January 7, 2016 – Is dark matter a Universe in parallel with the one we can see? Does dark matter have an equivalent periodic table?
These are questions I have been contemplating for the last few days after reading about the additional four new elements added to the periodic table of visible matter. Just in case you missed it the new elements are human-engineered and super heavy. They also exist in time frames measured in fractions of a second. Their temporary names:
- ununtrium
- ununpentium
- ununseptium
- ununoctium
I’m surprised no one picked unobtainium, the name of the ore being mined on Pandora in the movie Avatar. But that may still happen because naming human-created elements follows a set of unusual rules. You can name them after figures in mythology, after places, countries, specific properties or the names of scientists who discover them. These heavy elements are created by scientists when they smash lighter elements together and analyze the fallout. If the merged atom lasts for a few microseconds, voila, you have a new member for the periodic table which now stands at 118.
Why do we do this? Because scientists, like the happy one pictured below, one who discovered one of the new elements, keep searching for heavier atoms in pursuit of a theoretical stable of super-sized elements forming visible matter.
But what about the matter we cannot see….dark matter? I just finished reading Lisa Randall’s book, Dark Matter and the Dinosaurs. Randall is an expert in theoretical particle physics and a cosmologist. In her book she describes how dark matter dominates the Universe making up more than 80% of all matter. This is matter invisible to us yet we know it exists while not knowing its specific characteristics.
Unlike its name, dark matter isn’t dark. Rather it’s invisible. It’s not antimatter because if it were the interaction with regular matter would annihilate both. In her book Randall describes dark matter as the missing mass that keeps the expanding Universe from flying apart even faster than it is doing today. Gravity is considered too weak a force to explain what astrophysicists decipher from the radio telescopes, scientific satellites, Earth-based experiments and visible light telescopes used today to study the way the Universe works.
Randall theorizes that dark matter could explain past mass extinctions here on Earth.
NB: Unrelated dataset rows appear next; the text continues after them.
import Summits.CriticalPhenomena.CardyFormulaZ2.Theorems.CardyBoundaryCoulombGasHalfPlaneMarkDensityLawSymmetry

/-!
# Reflection of the legged event (stub `legged_reflect_eq`)

Support for crux stmt-CriticalPhenomena-5661 (`HalfPlaneMarkDensityLaw`), line Sketch, Stage II
(self-duality of the half-plane arc-crossing function of bond-`ℤ²` at `p = 1/2`).
`H = {x₁ ≥ 0}`; the leg at `a` is the vertical edge `{(a,−1), (a,0)}`.  The exact identity
`P(E(S,X)) + P(D(S,X)) = 1` reads the dual legged event back as the primal legged event
`{∃ b ∈ [−S,0], b' ≥ X : legs at b, b' open, (b,0) ↔ (b',0) in H}`, while the thinning inequality
`legs_thinning` is stated for the reflected legged event
`{∃ a ≤ −X, b ∈ [0,S] : legs at a, b open, (a,0) ↔ (b,0) in H}`.  Here we prove that the two have
the same probability: the lattice reflection `x₀ ↦ −x₀` (`reflectIso 0`) preserves `P_{1/2}`
(`bondPercolation_real_preimage_relabel_iso`), maps `H` onto `H`, the leg at `b` onto the leg at
`−b`, and `{(b,0) ↔ (b',0) in H}` onto `{(−b,0) ↔ (−b',0) in H}`.
-/

noncomputable section
namespace Summit.CriticalPhenomena.CardyFormulaZ2.Cruxes.HalfPlaneMarkDensityLaw.SketchLine.SelfDual
open Literature.Probability.Percolation Literature.Probability.LatticeModels
open Literature.Probability.Percolation.Z2HalfPlane (leg adj_leg)
open MeasureTheory Filter Set SimpleGraph
open Summit.CriticalPhenomena.CardyFormulaZ2.Theorems.HalfPlaneMarkDensityLaw.Negative

namespace LeggedReflect

/-- The reflection `x₀ ↦ −x₀` on a point `(b, c)`: `(b, c) ↦ (−b, c)`. [folklore] -/
theorem reflect_vec (b c : ℤ) : reflectIso (d := 2) 0 (![b, c] : Site 2) = ![-b, c] := by
  funext m
  by_cases hm : m = 0
  · subst hm
    rw [reflectIso_apply_same]; rfl
  · rw [reflectIso_apply_of_ne hm, Fin.eq_one_of_ne_zero m hm]; rfl

/-- The reflection `x₀ ↦ −x₀` is its own inverse. [folklore] -/
theorem reflect_toEquiv_symm :
    (reflectIso (d := 2) 0).toEquiv.symm = (reflectIso (d := 2) 0).toEquiv := by
  refine Equiv.ext fun v => ?_
  rw [Equiv.symm_apply_eq]
  exact (Subseq.reflect_reflect v).symm

/-- Relabelling along the reflection twice is the identity. [folklore] -/
theorem relabel_reflect_relabel_reflect (ω : BondConfig (Site 2)) :
    BondConfig.relabel (sym2Equiv (reflectIso (d := 2) 0).toEquiv)
      (BondConfig.relabel (sym2Equiv (reflectIso (d := 2) 0).toEquiv) ω) = ω := by
  have h := relabel_symm_relabel (reflectIso (d := 2) 0).toEquiv ω
  rwa [reflect_toEquiv_symm] at h

/-- The reflection maps the leg at `b` onto the leg at `−b`:
`leg (−b) ∈ ρ '' ω ↔ leg b ∈ ω`. [folklore] -/
theorem leg_neg_mem_relabel_iff (b : ℤ) (ω : BondConfig (Site 2)) :
    leg (-b) ∈ BondConfig.relabel (sym2Equiv (reflectIso (d := 2) 0).toEquiv) ω ↔ leg b ∈ ω := by
  have h := mk_mem_relabel_iff (reflectIso (d := 2) 0).toEquiv ω ![b, -1] ![b, 0]
  have h1 : (reflectIso (d := 2) 0).toEquiv ![b, -1] = ![-b, -1] := reflect_vec b (-1)
  have h2 : (reflectIso (d := 2) 0).toEquiv ![b, 0] = ![-b, 0] := reflect_vec b 0
  rw [h1, h2] at h
  exact h

/-- The reflection carries `{(b,0) ↔ (b',0) in H}` into `{(−b,0) ↔ (−b',0) in H}`. [folklore] -/
theorem relabel_mem_openConnIn_reflect {ω : BondConfig (Site 2)} {b b' : ℤ}
    (h : ω ∈ openConnIn halfPlane ![b, 0] ![b', 0]) :
    BondConfig.relabel (sym2Equiv (reflectIso (d := 2) 0).toEquiv) ω ∈
      openConnIn halfPlane ![-b, 0] ![-b', 0] := by
  have h' := relabel_mem_openConnIn (reflectIso (d := 2) 0).toEquiv h
  have himg : ((reflectIso (d := 2) 0).toEquiv : Site 2 → Site 2) '' halfPlane = halfPlane :=
    Subseq.image_reflect_halfPlane
  have h1 : (reflectIso (d := 2) 0).toEquiv ![b, 0] = ![-b, 0] := reflect_vec b 0
  have h2 : (reflectIso (d := 2) 0).toEquiv ![b', 0] = ![-b', 0] := reflect_vec b' 0
  rw [himg, h1, h2] at h'
  exact h'

/-- **The reflection pulls the reflected legged event back to the legged event**:
`(ρ '' ·)⁻¹ {∃ a ≤ −X, b ∈ [0,S] : legs at a, b open, (a,0) ↔ (b,0) in H}
 = {∃ b ∈ [−S,0], b' ≥ X : legs at b, b' open, (b,0) ↔ (b',0) in H}`. [folklore] -/
theorem preimage_relabel_reflect_legged (S X : ℤ) :
    BondConfig.relabel (sym2Equiv (reflectIso (d := 2) 0).toEquiv) ⁻¹'
        {ω : BondConfig (Site 2) | ∃ a b : ℤ, a ≤ -X ∧ 0 ≤ b ∧ b ≤ S ∧
          leg a ∈ ω ∧ leg b ∈ ω ∧ ω ∈ openConnIn halfPlane ![a, 0] ![b, 0]} =
      {ω : BondConfig (Site 2) | ∃ b b' : ℤ, -S ≤ b ∧ b ≤ 0 ∧ X ≤ b' ∧
        leg b ∈ ω ∧ leg b' ∈ ω ∧ ω ∈ openConnIn halfPlane ![b, 0] ![b', 0]} := by
  ext ω
  simp only [Set.mem_preimage, Set.mem_setOf_eq]
  constructor
  · rintro ⟨a, b, ha, hb0, hbS, hla, hlb, hpath⟩
    refine ⟨-b, -a, by omega, by omega, by omega, ?_, ?_, ?_⟩
    · rw [← leg_neg_mem_relabel_iff, neg_neg]; exact hlb
    · rw [← leg_neg_mem_relabel_iff, neg_neg]; exact hla
    · have h2 := relabel_mem_openConnIn_reflect hpath
      rw [relabel_reflect_relabel_reflect] at h2
      rw [openConnIn_comm]
      exact h2
  · rintro ⟨b, b', hSb, hb0, hXb', hlb, hlb', hpath⟩
    refine ⟨-b', -b, by omega, by omega, by omega, ?_, ?_, ?_⟩
    · rw [leg_neg_mem_relabel_iff]; exact hlb'
    · rw [leg_neg_mem_relabel_iff]; exact hlb
    · rw [openConnIn_comm]
      exact relabel_mem_openConnIn_reflect hpath

end LeggedReflect

/-- **Reflection of the legged event** (registered stub `legged_reflect_eq` of line Sketch):
under the lattice reflection `x₀ ↦ −x₀`, which preserves `P_{1/2}` and the half-plane `H`,
`P[∃ b ∈ [−S,0], b' ≥ X : legs at b, b' open, (b,0) ↔ (b',0) in H]
 = P[∃ a ≤ −X, b ∈ [0,S] : legs at a, b open, (a,0) ↔ (b,0) in H]`
(`bondPercolation_real_preimage_relabel_iso (reflectIso 0)`). [folklore] -/
theorem legged_reflect_eq : ∀ (S X : ℤ), μ.real {ω : BondConfig (Site 2) | ∃ b b' : ℤ, -S ≤ b ∧ b ≤ 0 ∧ X ≤ b' ∧ leg b ∈ ω ∧ leg b' ∈ ω ∧ ω ∈ openConnIn halfPlane ![b, 0] ![b', 0]} = μ.real {ω : BondConfig (Site 2) | ∃ a b : ℤ, a ≤ -X ∧ 0 ≤ b ∧ b ≤ S ∧ leg a ∈ ω ∧ leg b ∈ ω ∧ ω ∈ openConnIn halfPlane ![a, 0] ![b, 0]} := by
  intro S X
  rw [← LeggedReflect.preimage_relabel_reflect_legged S X]
  unfold μ
  exact bondPercolation_real_preimage_relabel_iso (reflectIso (d := 2) 0) half _

end Summit.CriticalPhenomena.CardyFormulaZ2.Cruxes.HalfPlaneMarkDensityLaw.SketchLine.SelfDual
She proposes that the Milky Way, our galaxy, has a thin parallel dark matter companion resident within it that exerts an influence on our Solar System during its oscillations (see image below) while rotating around the galactic centre. The interaction of dark matter with the outer Solar System’s Oort Cloud, she theorizes, sets long period comets on a path to the inner Solar System where they become objects of doom. As her book title suggests, one of those disturbed Oort Cloud objects may have collided with Earth 66 million years ago leading to the extinction of the dinosaurs.
Theorizing about dark matter has a history since the 1930s. But as of yet we have never seen one elementary particle of the stuff. Scientists don’t know whether dark matter is undifferentiated, that is, a single element, or if it has a parallel Universe of elementary particles equal to visible matter.
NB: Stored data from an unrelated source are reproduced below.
import Mathlib

/-!
# Monomial count — stub `stub_finrank_restrictTotalDegree` of line `SketchIdeator1`
(crux `GLnSeparatingDesigns.SeparationDegreeCost`, stmt-MatrixMultiplication-18361)

`dim_ℂ ℂ[x_σ]_{≤ s} = C(s + |σ|, |σ|)`: the polynomials of total degree `≤ s` in the `|σ|`
variables `σ` (Mathlib `MvPolynomial.restrictTotalDegree σ ℂ s`, with monomial basis
`MvPolynomial.basisRestrictSupport` indexed by the exponent vectors `n : σ →₀ ℕ` with `Σ n ≤ s`)
have dimension `C(s + |σ|, |σ|)`. The count is stars and bars with one slack variable: the
exponents `n` with `Σ n ≤ s` are in bijection (`n ↦ n` extended by `s - Σ n` at `none`,
`Finsupp.optionElim`; inverse `Finsupp.some`) with the exponents `m : Option σ →₀ ℕ` with
`Σ m = s` (`Finset.finsuppAntidiag univ s`), which Mathlib counts as
`C(|σ| + 1 + s - 1, s) = C(s + |σ|, s) = C(s + |σ|, |σ|)`
(`Finset.card_finsuppAntidiag_nat_eq_choose`, `Nat.choose_symm_add`).
The lead uses it with `σ = Fin n × Fin n` (`|σ| = n²`): "the polynomials of degree `≤ s` in the
entries have dimension `C(s + n², n²)`" (Blasiak–Cohn–Grochow–Pratt–Umans 2024, Cor. 2.8, p. 15).
-/

-- `Summit.MatrixMultiplication.MatrixMultiplication.…` is the tree's mandated summit-side namespace (Sub = Summit), flagged by `dupNamespace`.
set_option linter.dupNamespace false

namespace Summit.MatrixMultiplication.MatrixMultiplication.Theorems

/-- **Stars and bars with a slack variable**: the exponent vectors `n : σ →₀ ℕ` of total degree
`Σ n ≤ s` number `C(s + |σ|, |σ|)`. Bijection with `{m : Option σ →₀ ℕ | Σ m = s}`
(`n ↦ Finsupp.optionElim (s - Σ n) n`, inverse `Finsupp.some`), counted by
`Finset.card_finsuppAntidiag_nat_eq_choose`. [folklore] -/
theorem nat_card_setOf_sum_le_eq_choose (σ : Type*) [Fintype σ] (s : ℕ) :
    Nat.card {n : σ →₀ ℕ | (n.sum fun _ e => e) ≤ s} =
      (s + Fintype.card σ).choose (Fintype.card σ) := by
  classical
  -- `Σ m = m none + Σ (m ∘ some)` for `m : Option σ →₀ ℕ`
  have hsum : ∀ m : Option σ →₀ ℕ, (m.sum fun _ e => e) = m none + (m.some.sum fun _ e => e) :=
    fun m => Finsupp.sum_option_index m (fun _ e => e) (fun _ => rfl) (fun _ _ _ => rfl)
  have hmem : ∀ m : Option σ →₀ ℕ,
      m ∈ (Finset.univ : Finset (Option σ)).finsuppAntidiag s ↔ (m.sum fun _ e => e) = s := by
    intro m
    rw [Finset.mem_finsuppAntidiag']
    exact ⟨fun h => h.1, fun h => ⟨h, Finset.subset_univ _⟩⟩
  -- the slack-variable bijection
  let e : {n : σ →₀ ℕ | (n.sum fun _ e => e) ≤ s} ≃
      ↥((Finset.univ : Finset (Option σ)).finsuppAntidiag s) :=
    { toFun := fun n => ⟨n.1.optionElim (s - n.1.sum fun _ e => e), by
        have hn : (n.1.sum fun _ e => e) ≤ s := n.2
        rw [hmem, hsum, Finsupp.optionElim_apply_none, Finsupp.some_optionElim]
        omega⟩
      invFun := fun m => ⟨m.1.some, by
        have h := (hmem m.1).1 m.2
        rw [hsum] at h
        show (m.1.some.sum fun _ e => e) ≤ s
        omega⟩
      left_inv := fun n => Subtype.ext (by simp only [Finsupp.some_optionElim])
      right_inv := fun m => Subtype.ext (by
        have h := (hmem m.1).1 m.2
        rw [hsum] at h
        have h' : s - (m.1.some.sum fun _ e => e) = m.1 none := by omega
        simp only [h', Finsupp.optionElim_some]) }
  rw [Nat.card_congr e, Nat.card_eq_fintype_card, Fintype.card_coe,
    Finset.card_finsuppAntidiag_nat_eq_choose, Finset.card_univ, Fintype.card_option,
    show Fintype.card σ + 1 + s - 1 = s + Fintype.card σ by omega, Nat.choose_symm_add]

/-- **Stub S4 (monomial count).** `dim_ℂ ℂ[x_σ]_{≤ s} = C(s + |σ|, |σ|)`: the space
`MvPolynomial.restrictTotalDegree σ ℂ s` of polynomials of total degree `≤ s` in `|σ|` variables
has the monomial basis `MvPolynomial.basisRestrictSupport ℂ {n | Σ n ≤ s}`
(`Module.finrank_eq_nat_card_basis`), and the exponents are counted by stars and bars
(`nat_card_setOf_sum_le_eq_choose`). With `σ = Fin n × Fin n` this is the dimension
`C(s + n², n²)` of the host module of Blasiak–Cohn–Grochow–Pratt–Umans 2024, Cor. 2.8. [folklore] -/
theorem stub_finrank_restrictTotalDegree (σ : Type*) [Fintype σ] (s : ℕ) :
    Module.finrank ℂ (MvPolynomial.restrictTotalDegree σ ℂ s) =
      (s + Fintype.card σ).choose (Fintype.card σ) :=
  (Module.finrank_eq_nat_card_basis
    (MvPolynomial.basisRestrictSupport ℂ {n : σ →₀ ℕ | (n.sum fun _ e => e) ≤ s})).trans
    (nat_card_setOf_sum_le_eq_choose σ s)

end Summit.MatrixMultiplication.MatrixMultiplication.Theorems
It is an anthropomorphic view coming from a creature made of visible matter to think that dark matter might not constitute as rich a material environment as our own. After all it makes up 80% of all matter. In the dark matter parallel Universe there may be numerous dark matter elements with dark stars and even dark planets.
Think this sounds crazy? Remember in our world of the visible, even we cannot see the entire spectrum of light. We don’t see radio waves. We can’t see the infrared part of the spectrum. Yet we know that what is invisible to our eyes does exist and we exploit both radio waves and our knowledge of infrared to design tools we use every day.
Solving the dark matter mystery could yield some exciting and surprising discoveries. Even a whole new periodic table of elements with an opportunity to name all of them. Now that may not excite you but I’m betting there are a whole bunch of researchers out there who cannot wait.